Portability plays very nicely with efficiency. As a consequence of being efficient, your data is going to be more accessible via other mediums. Perhaps you’re going to take your application and expand it into an iOS app. If you aren’t relying on the application code to make up for all of the mistakes in the database, you can more easily work with that database. But if your database is riffled with inefficiencies due to not being normalized?

Well, there’s a good chance your iOS app is now going to have to support a lot of “fix it” code. Nobody likes “fix it” code.

Final Words

I started this tutorial some time ago (… as in months ago), but never got around to wrapping it up. So you may notice a disconnect in how the tutorial is written. I apologize for that.

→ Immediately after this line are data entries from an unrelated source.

/-! ### The base derivation -/

/-- **THE BASE DERIVATION** of the equivariant affine substitution: the values `x_{ab}`, `C ε`, `R_a`, `C_b`, `U` and
`φ x_{ab} = α x_{ab} + β R_a + γ C_b + δ U + ε`, each supported on `≤ 2` indices, hence of orbit `≤ (n+1)²`. [folklore] -/
theorem exists_baseDerivation (α β γ δ ε : ℂ) :
    ∃ 𝒟₀ : ValueDerivation ℂ (Fin n × Fin n),
      (∀ x : Fin n × Fin n, (C α * X x + C β * ∑ b : Fin n, X (x.1, b) + C γ * ∑ a : Fin n, X (a, x.2) +
        C δ * ∑ a : Fin n, ∑ b : Fin n, X (a, b) + C ε : MvPolynomial (Fin n × Fin n) ℂ) ∈ 𝒟₀.S) ∧
      ∀ q ∈ 𝒟₀.S, (Set.range fun σ : Perm (Fin n) => ren σ q).ncard ≤ (n + 1) ^ 2 := by
  -- the values
  let Rr : Fin n → MvPolynomial (Fin n × Fin n) ℂ := fun a => ∑ b : Fin n, X (a, b)
  let Cc : Fin n → MvPolynomial (Fin n × Fin n) ℂ := fun b => ∑ a : Fin n, X (a, b)
  let U : MvPolynomial (Fin n × Fin n) ℂ := ∑ a : Fin n, ∑ b : Fin n, X (a, b)
  let Φ : Fin n × Fin n → MvPolynomial (Fin n × Fin n) ℂ := fun x =>
    C α * X x + C β * Rr x.1 + C γ * Cc x.2 + C δ * U + C ε
  let V : Finset (MvPolynomial (Fin n × Fin n) ℂ) := (univ : Finset (Fin n × Fin n)).image X ∪ {C ε}
  let W₁ : Finset (MvPolynomial (Fin n × Fin n) ℂ) := (univ : Finset (Fin n)).image Rr ∪ (univ : Finset (Fin n)).image Cc
  let W₂ : Finset (MvPolynomial (Fin n × Fin n) ℂ) := {U}
  let W₃ : Finset (MvPolynomial (Fin n × Fin n) ℂ) := (univ : Finset (Fin n × Fin n)).image Φ
  let S₀ : Finset (MvPolynomial (Fin n × Fin n) ℂ) := V ∪ W₁ ∪ W₂ ∪ W₃
  let rk : MvPolynomial (Fin n × Fin n) ℂ → ℕ := fun r =>
    if r ∈ V then 0 else if r ∈ W₁ then 1 else if r ∈ W₂ then 2 else 3
  have memV : ∀ {r}, r ∈ V ↔ (∃ x, X x = r) ∨ r = C ε := by
    intro r; simp only [V, mem_union, mem_image, mem_univ, true_and, mem_singleton]
  have memW₁ : ∀ {r}, r ∈ W₁ ↔ (∃ a, Rr a = r) ∨ ∃ b, Cc b = r := by
    intro r; simp only [W₁, mem_union, mem_image, mem_univ, true_and]
  have memS₀ : ∀ {r}, r ∈ S₀ ↔ r ∈ V ∨ r ∈ W₁ ∨ r = U ∨ ∃ x, Φ x = r := by
    intro r; simp only [S₀, W₂, W₃, mem_union, mem_singleton, mem_image, mem_univ, true_and, or_assoc]
  have X_mem : ∀ x, X x ∈ S₀ := fun x => memS₀.2 (Or.inl (memV.2 (Or.inl ⟨x, rfl⟩)))
  have Cε_mem : C ε ∈ S₀ := memS₀.2 (Or.inl (memV.2 (Or.inr rfl)))
  have R_mem : ∀ a, Rr a ∈ S₀ := fun a => memS₀.2 (Or.inr (Or.inl (memW₁.2 (Or.inl ⟨a, rfl⟩))))
  have C_mem : ∀ b, Cc b ∈ S₀ := fun b => memS₀.2 (Or.inr (Or.inl (memW₁.2 (Or.inr ⟨b, rfl⟩))))
  have U_mem : U ∈ S₀ := memS₀.2 (Or.inr (Or.inr (Or.inl rfl)))
  have Φ_mem : ∀ x, Φ x ∈ S₀ := fun x => memS₀.2 (Or.inr (Or.inr (Or.inr ⟨x, rfl⟩)))
  have rk_X : ∀ x, rk (X x) = 0 := fun x => by simp only [rk, if_pos (memV.2 (Or.inl ⟨x, rfl⟩))]
  have rk_Cε : rk (C ε) = 0 := by simp only [rk, if_pos (memV.2 (Or.inr rfl))]
  have rk_R : ∀ a, rk (Rr a) ≤ 1 := fun a => by
    by_cases h : Rr a ∈ V
    · simp only [rk, if_pos h]; exact Nat.zero_le _
    · simp only [rk, if_neg h, if_pos (memW₁.2 (Or.inl ⟨a, rfl⟩)), le_refl]
  have rk_C : ∀ b, rk (Cc b) ≤ 1 := fun b => by
    by_cases h : Cc b ∈ V
    · simp only [rk, if_pos h]; exact Nat.zero_le _
    · simp only [rk, if_neg h, if_pos (memW₁.2 (Or.inr ⟨b, rfl⟩)), le_refl]
  have rk_U : rk U ≤ 2 := by
    by_cases h : U ∈ V
    · simp only [rk, if_pos h]; omega
    by_cases h' : U ∈ W₁
    · simp only [rk, if_neg h, if_pos h']; omega
    · simp only [rk, if_neg h, if_neg h', W₂, mem_singleton, if_true, le_refl]
  -- sum steps as multiset sums
  have sum_step_value : ∀ (ι : Type) (s : Finset ι) (g : ι → MvPolynomial (Fin n × Fin n) ℂ),
      (StepData.sum (s.val.map fun i => ((1 : ℂ), g i)) : StepData ℂ (Fin n × Fin n)).value = ∑ i ∈ s, g i := by
    intro ι s g
    simp only [StepData.value, Multiset.map_map, Function.comp_def, C_1, one_mul]
    rfl
  have sum_step_args : ∀ (ι : Type) (s : Finset ι) (g : ι → MvPolynomial (Fin n × Fin n) ℂ) (u : MvPolynomial _ ℂ),
      u ∈ (StepData.sum (s.val.map fun i => ((1 : ℂ), g i)) : StepData ℂ (Fin n × Fin n)).args → ∃ i ∈ s, g i = u := by
    intro ι s g u hu
    simp only [StepData.args, Multiset.map_map, Function.comp_def, Multiset.mem_map, Finset.mem_val] at hu
    exact hu
  refine ⟨⟨S₀, rk, fun r hr => ?_⟩, fun x => Φ_mem x, fun q hq => ?_⟩
  · -- valid steps
    by_cases hV : r ∈ V
    · have hr0 : rk r = 0 := by simp only [rk, if_pos hV]
      rcases memV.1 hV with ⟨x, rfl⟩ | rfl
      · exact ⟨StepData.var x, ⟨rfl, fun u hu => by simp [StepData.args] at hu⟩⟩
      · exact ⟨StepData.const ε, ⟨rfl, fun u hu => by simp [StepData.args] at hu⟩⟩
    by_cases hW₁ : r ∈ W₁
    · have hr1 : rk r = 1 := by simp only [rk, if_neg hV, if_pos hW₁]
      rcases memW₁.1 hW₁ with ⟨a, rfl⟩ | ⟨b, rfl⟩
      · refine ⟨StepData.sum ((univ : Finset (Fin n)).val.map fun b => ((1 : ℂ), X (a, b))), ⟨sum_step_value _ _ _, ?_⟩⟩
        intro u hu
        obtain ⟨b, -, rfl⟩ := sum_step_args _ _ _ u hu
        exact ⟨X_mem _, by rw [rk_X, hr1]; omega⟩
      · refine ⟨StepData.sum ((univ : Finset (Fin n)).val.map fun a => ((1 : ℂ), X (a, b))), ⟨sum_step_value _ _ _, ?_⟩⟩
        intro u hu
        obtain ⟨a, -, rfl⟩ := sum_step_args _ _ _ u hu
        exact ⟨X_mem _, by rw [rk_X, hr1]; omega⟩
    by_cases hW₂ : r = U
    · subst hW₂
      have hr2 : rk U = 2 := by simp only [rk, if_neg hV, if_neg hW₁, W₂, mem_singleton, if_true]
      refine ⟨StepData.sum ((univ : Finset (Fin n)).val.map fun a => ((1 : ℂ), Rr a)), ⟨sum_step_value _ _ _, ?_⟩⟩
      intro u hu
      obtain ⟨a, -, rfl⟩ := sum_step_args _ _ _ u hu
      exact ⟨R_mem _, by rw [hr2]; exact Nat.lt_of_le_of_lt (rk_R a) (by omega)⟩
    · have hW₂' : r ∉ W₂ := by simpa only [W₂, mem_singleton] using hW₂
      have hr3 : rk r = 3 := by simp only [rk, if_neg hV, if_neg hW₁, if_neg hW₂']
      obtain ⟨x, rfl⟩ : ∃ x, Φ x = r := by
        rcases memS₀.1 hr with h | h | h | h
        · exact absurd h hV
        · exact absurd h hW₁
        · exact absurd h hW₂
        · exact h
      refine ⟨StepData.sum ((α, X x) ::ₘ (β, Rr x.1) ::ₘ (γ, Cc x.2) ::ₘ (δ, U) ::ₘ {((1 : ℂ), C ε)}), ⟨?_, ?_⟩⟩
      · simp only [StepData.value, Multiset.map_cons, Multiset.map_singleton, Multiset.sum_cons, Multiset.sum_singleton,
          C_1, one_mul, Φ]
        ring
      · intro u hu
        simp only [StepData.args, Multiset.map_cons, Multiset.map_singleton, Multiset.mem_cons, Multiset.mem_singleton] at hu
        rw [hr3]
        rcases hu with rfl | rfl | rfl | rfl | rfl
        · exact ⟨X_mem _, by rw [rk_X]; omega⟩
        · exact ⟨R_mem _, Nat.lt_of_le_of_lt (rk_R _) (by omega)⟩
        · exact ⟨C_mem _, Nat.lt_of_le_of_lt (rk_C _) (by omega)⟩
        · exact ⟨U_mem, Nat.lt_of_le_of_lt rk_U (by omega)⟩
        · exact ⟨Cε_mem, by rw [rk_Cε]; omega⟩
  · -- orbit bounds: every value is supported on at most two indices
    have hsupp : ∀ r ∈ S₀, ∃ T : Finset (Fin n), T.card ≤ 2 ∧
        ∀ σ : Perm (Fin n), (∀ i ∈ T, σ i = i) → ren σ r = r := by
      intro r hr
      have hR : ∀ a (σ : Perm (Fin n)), σ a = a → ren σ (Rr a) = Rr a := fun a σ ha => by
        show ren σ (∑ b : Fin n, X (a, b)) = ∑ b : Fin n, X (a, b)
        rw [ren_rowSum_eq, ha]
      have hC : ∀ b (σ : Perm (Fin n)), σ b = b → ren σ (Cc b) = Cc b := fun b σ hb => by
        show ren σ (∑ a : Fin n, X (a, b)) = ∑ a : Fin n, X (a, b)
        rw [ren_colSum_eq, hb]
      have hU : ∀ σ : Perm (Fin n), ren σ U = U := fun σ => ren_totalSum_eq σ
      rcases memS₀.1 hr with h | h | rfl | ⟨x, rfl⟩
      · rcases memV.1 h with ⟨x, rfl⟩ | rfl
        · refine ⟨{x.1, x.2}, card_le_two, fun σ hσ => ?_⟩
          have h1 : σ x.1 = x.1 := hσ _ (by simp)
          have h2 : σ x.2 = x.2 := hσ _ (by simp)
          rw [ren_X]
          exact congrArg X (Prod.ext h1 h2)
        · exact ⟨∅, by simp, fun σ _ => ren_C σ ε⟩
      · rcases memW₁.1 h with ⟨a, rfl⟩ | ⟨b, rfl⟩
        · exact ⟨{a}, by simp, fun σ hσ => hR a σ (hσ a (mem_singleton_self a))⟩
        · exact ⟨{b}, by simp, fun σ hσ => hC b σ (hσ b (mem_singleton_self b))⟩
      · exact ⟨∅, by simp, fun σ _ => hU σ⟩
      · refine ⟨{x.1, x.2}, card_le_two, fun σ hσ => ?_⟩
        have h1 : σ x.1 = x.1 := hσ _ (by simp)
        have h2 : σ x.2 = x.2 := hσ _ (by simp)
        have hx : σ • x = x := Prod.ext h1 h2
        -- `Φ x = φ (X x)` and `φ` commutes with `ren σ`
        have hΦ : ∀ y : Fin n × Fin n, Φ y =
            aeval (R := ℂ) (fun x : Fin n × Fin n => C α * X x + C β * ∑ b : Fin n, X (x.1, b) + C γ * ∑ a : Fin n, X (a, x.2) +
              C δ * ∑ a : Fin n, ∑ b : Fin n, X (a, b) + C ε : Fin n × Fin n → MvPolynomial (Fin n × Fin n) ℂ)
              (X y : MvPolynomial (Fin n × Fin n) ℂ) :=
          fun y => by rw [aeval_X]
        rw [hΦ, ren_affineSubst_comm, ren_X, hx]
    obtain ⟨T, hT2, hT⟩ := hsupp q hq
    exact (ValueOrbit.orbit_bounded_of_supported hT).trans (Nat.pow_le_pow_right (Nat.succ_pos n) hT2)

There’s a glaring simplification of terminology and concepts within this tutorial. Unfortunately, normalization is difficult to explain on a solid middle ground. Either I word things completely accurately and have to write an entire dictionary to coexist with the tutorial, or I simplify and ensure maximum readability. I opted for the latter. I’ve tried to not let my simplification come in the way of accuracy. But, in an effort to do so, I may have inadvertently slipped up. Should you notice such an instance let me know and I will reword that portion.

Either way- I hope this serves its purpose as an introduction into database normalization.